◆ Directions for this task: From the top of the records below, return each line exactly, ending with the line that contains "AT A GENERAL".
-- Material for this exercise follows --
include hV₀ hL hε0 hε hW in
/-- **(139), SECOND HALF: «|Q″(V₀)A| ≦ C′₁L²α₀Q″|A|»** in «L(Q(V₀)A)_c» units, loop regime: `‖L(Q(V₀)A)_c − L·(Q₀A)_c‖ ≤
100·ε·Lᵈ·ddQ L |A| (c)` (`ddQ = Q″` of (140); `C′₁L²α₀·L ↦ 100εLᵈ`, `ε` the block-loop regularity — «the constant C′₁ depends
on d and L»). [cite: Balaban1985Averaging, (139)–(140) p.39] -/
theorem norm_linQcov_sub_main_le_ddQ :
    ‖linQcov L V₀ A q κ - (L : ℝ) • Q0cov L V₀ A q κ‖ ≤ 100 * ε * (L : ℝ) ^ d * ddQ L (fun x μ => ‖A x μ‖) q κ := by
  have h := norm_linQcov_sub_main_le_mass L hV₀ A hL q κ hε0 hε hW
  rwa [sum_S1_eq_ddQ L hL A q κ, ← mul_assoc] at h

end Brackets

/-! ## §3 (139) assembled: `|(Q(V₀)A)_c| ≤ (Q|A|)_c + C′₁L²α₀(Q″|A|)_c` -/

section Majorant

variable {V₀ : Site d → Fin d → 𝔸ˣ} (hV₀ : ∀ x κ, V₀ x κ ∈ U1 𝔸) (A : Site d → Fin d → 𝔸) (hL : 1 ≤ L) (q : Site d)
  (κ : Fin d)

include hV₀ hL in
/-- **(139) AT A GENERAL BACKGROUND, LOOP REGIME**: `‖L(Q(V₀)A)_c‖ ≤ avQ L |A| (c) + 100·ε·Lᵈ·ddQ L |A| (c)` — i.e.
`|(Q(V₀)A)_c| ≤ (Q|A|)_c + C′₁L²α₀(Q″|A|)_c` — for a `U1` background whose block loops at `c` satisfy `‖W_x − 1‖ ≤ ε ≤ 1∕8`.
[cite: Balaban1985Averaging, (139)–(140) p.39] -/
theorem ineq139_general {ε : ℝ} (hε0 : 0 ≤ ε) (hε : ε ≤ 1 / 8)
    (hW : ∀ r : Fin d → Fin L, ‖((Wcx L V₀ q κ (boxVec L r) : 𝔸ˣ) : 𝔸) - 1‖ ≤ ε) :
    ‖linQcov L V₀ A q κ‖ ≤
      avQ L (fun x μ => ‖A x μ‖) q κ + 100 * ε * (L : ℝ) ^ d * ddQ L (fun x μ => ‖A x μ‖) q κ := by
  have hmain := norm_Q0cov_le_avQ L hV₀ A hL q κ
  have h := norm_linQcov_sub_main_le_ddQ L hV₀ A hL q κ hε0 hε hW
  have h' := norm_add_le (linQcov L V₀ A q κ - (L : ℝ) • Q0cov L V₀ A q κ) ((L : ℝ) • Q0cov L V₀ A q κ)
  rw [sub_add_cancel] at h'
  linarith

include hV₀ hL in
/-- **(139) FROM THE PLAQUETTE REGULARITY (109)**: if `|V₀(∂p) − 1| ≤ α₀` for all plaquettes with `512(d+1)(d+4)L²α₀ ≤ 1`,
`16(d+1)(d+4)L²α₀ ≤ 1∕8`, then `‖L(Q(V₀)A)_c‖ ≤ avQ L |A| (c) + 1600(d+1)(d+4)·L^{d+2}·α₀·ddQ L |A| (c)` — (139) with
`C′₁L²α₀·L`, `C′₁ = 1600(d+1)(d+4)L^{d−1}` («C′₁ depends on d and L»; Prop. 1's mechanism `B7Prop2Explicit.norm_Wcx_sub_one_le`
BY NAME for the loop regularity `ε = 16(d+1)(d+4)L²α₀`). [cite: Balaban1985Averaging, (139)–(140) p.39, (109) p.34] -/
theorem ineq139_general_of_plaquettes {α₀ : ℝ} (hα₀ : 0 ≤ α₀)
    (hsmall : 512 * (d + 1) * (d + 4) * (L : ℝ) ^ 2 * α₀ ≤ 1)
    (hsmall' : 16 * (d + 1) * (d + 4) * (L : ℝ) ^ 2 * α₀ ≤ 1 / 8)
    (h44 : ∀ (x : Site d) (κ κ' : Fin d), κ ≠ κ' → ‖((hol V₀ x (plaqWord κ κ') : 𝔸ˣ) : 𝔸) - 1‖ ≤ α₀) :
    ‖linQcov L V₀ A q κ‖ ≤
      avQ L (fun x μ => ‖A x μ‖) q κ
        + 1600 * (d + 1) * (d + 4) * (L : ℝ) ^ (d + 2) * α₀ * ddQ L (fun x μ => ‖A x μ‖) q κ := by
  have hWε : ∀ r : Fin d → Fin L,
      ‖((Wcx L V₀ q κ (boxVec L r) : 𝔸ˣ) : 𝔸) - 1‖ ≤ 16 * (d + 1) * (d + 4) * (L : ℝ) ^ 2 * α₀ :=
    fun r => (B7Prop2Explicit.norm_Wcx_sub_one_le L hL V₀ hV₀ hα₀ hsmall h44 q κ r).trans (le_of_eq (by ring))
  have h := ineq139_general L hV₀ A hL q κ (by positivity) hsmall' hWε
  refine h.trans (le_of_eq ?_)
  ring
import Summits.BirchSwinnertonDyer.BirchSwinnertonDyer.Theses.SmallImageMuTransfer
import Literature.NumberTheory.GaloisCohomology.PoitouTateNumberField
import HarnessLib

/-!
# Item `PoitouTateSumLocalPairingsRat` of route `SmallImageMuTransfer` (stmt-BirchSwinnertonDyer-19845) —
# CLOSED: F3 = Poitou–Tate over `ℚ` is a tree theorem

Cell `b2b-bsdres`, unit `b2b-bsdres-x10` (= N2 class lead, GEN 40), for the `bsd-smallim` cell's rung-K6
route.  HONEST FRAMING (run/shared/lean/b2b/bsd-rank1-residual/, verbatim in every file): the goal of
the cell is to DELETE the COMBINATION-SHAPED residual classes of the Birch–Swinnerton-Dyer formula for
analytic-rank `≤ 1` curves over `ℚ` using PUBLISHED theorems only, and to TYPE the CONSTRUCTION-SHAPED
remainder; this is not "finishing BSD".  One closing theorem, no definition, no named fact, no `sorry`;
it closes an ASIDE item (the by-name alias of hypothesis F3 of `MuTransferX9Core`), never summit credit,
and proves no case of BSD.  PARTITION (D-0054): X9 (A4; good-ordinary `p ∈ {5, 7}`, `ρ̄` irreducible ∧
¬surjective) + X10b∧¬Surj (A5) × `p = 3` — closes the aside item 19845 only.

`PoitouTateSumLocalPairingsRat := GaloisCohomology.poitouTate_sum_localTatePairing_eq_zero ℚ` (the
Poitou–Tate sum formula over `ℚ`: for a finite Galois module `M` and global classes the local Tate pairings
sum to zero; Milne ADT I Thm. 4.10 (b), Tate in Cassels–Fröhlich VII §11, NSW (8.6.10)).  Since
2026-08-26T23:39Z this named fact is DISCHARGED for every number field by cell `bsd-cn100`
(`Literature/NumberTheory/GaloisCohomology/PoitouTateNumberField.lean`, p475389):
`GaloisCohomology.poitouTate_sum_localTatePairing_eq_zero_holds : ∀ (F : Type) [Field F] [NumberField F],
poitouTate_sum_localTatePairing_eq_zero F`.  The item is its instance at `F = ℚ`.  Consequence for the
deciding crux `MuTransferX9` (stmt 19276, open by design): its open surface is F1 (Kato Thm. 12.5/12.6
package, aside 19843) ∧ F2 (Kato §13.8, aside 19844) — F3 is gone.

References: J. S. Milne, *Arithmetic Duality Theorems*, 2nd ed. (2006), Ch. I Thm. 4.10 (b) [MilneADT2006];
J. Tate, Ch. VII of Cassels–Fröhlich (1967), §11 [CasselsFrohlichANT1967]; Neukirch–Schmidt–Wingberg (2008)
(8.6.10) [NeukirchSchmidtWingberg2008].
-/

-- the summit and its single problem are both named `BirchSwinnertonDyer` (registry layout D-0017)
set_option linter.dupNamespace false
set_option autoImplicit false

namespace Summit.BirchSwinnertonDyer.BirchSwinnertonDyer.Theorems

/-- **Item `PoitouTateSumLocalPairingsRat` (stmt-BirchSwinnertonDyer-19845), literally the route decl —
PROVED**: the Poitou–Tate sum formula over `ℚ` (hypothesis F3 of `MuTransferX9Core`), by the tree theorem
`GaloisCohomology.poitouTate_sum_localTatePairing_eq_zero_holds` (every number field) at `F = ℚ`.
[cite: MilneADT2006, Ch. I, Thm. 4.10(b)] [cite: CasselsFrohlichANT1967, Ch. VII §11] -/
theorem smallImageMuTransfer_PoitouTateSumLocalPairingsRat_proof :
    Summit.BirchSwinnertonDyer.BirchSwinnertonDyer.Theses.SmallImageMuTransfer.PoitouTateSumLocalPairingsRat := by
  unfold Summit.BirchSwinnertonDyer.BirchSwinnertonDyer.Theses.SmallImageMuTransfer.PoitouTateSumLocalPairingsRat
  exact Literature.NumberTheory.GaloisCohomology.poitouTate_sum_localTatePairing_eq_zero_holds ℚ

end Summit.BirchSwinnertonDyer.BirchSwinnertonDyer.Theorems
-- Material for this exercise concluded --
◆ Answer space:
include hV₀ hL hε0 hε hW in
/-- **(139), SECOND HALF: «|Q″(V₀)A| ≦ C′₁L²α₀Q″|A|»** in «L(Q(V₀)A)_c» units, loop regime: `‖L(Q(V₀)A)_c − L·(Q₀A)_c‖ ≤
100·ε·Lᵈ·ddQ L |A| (c)` (`ddQ = Q″` of (140); `C′₁L²α₀·L ↦ 100εLᵈ`, `ε` the block-loop regularity — «the constant C′₁ depends
on d and L»). [cite: Balaban1985Averaging, (139)–(140) p.39] -/
theorem norm_linQcov_sub_main_le_ddQ :
    ‖linQcov L V₀ A q κ - (L : ℝ) • Q0cov L V₀ A q κ‖ ≤ 100 * ε * (L : ℝ) ^ d * ddQ L (fun x μ => ‖A x μ‖) q κ := by
  have h := norm_linQcov_sub_main_le_mass L hV₀ A hL q κ hε0 hε hW
  rwa [sum_S1_eq_ddQ L hL A q κ, ← mul_assoc] at h

end Brackets

/-! ## §3 (139) assembled: `|(Q(V₀)A)_c| ≤ (Q|A|)_c + C′₁L²α₀(Q″|A|)_c` -/

section Majorant

variable {V₀ : Site d → Fin d → 𝔸ˣ} (hV₀ : ∀ x κ, V₀ x κ ∈ U1 𝔸) (A : Site d → Fin d → 𝔸) (hL : 1 ≤ L) (q : Site d)
  (κ : Fin d)

include hV₀ hL in
/-- **(139) AT A GENERAL BACKGROUND, LOOP REGIME**: `‖L(Q(V₀)A)_c‖ ≤ avQ L |A| (c) + 100·ε·Lᵈ·ddQ L |A| (c)` — i.e.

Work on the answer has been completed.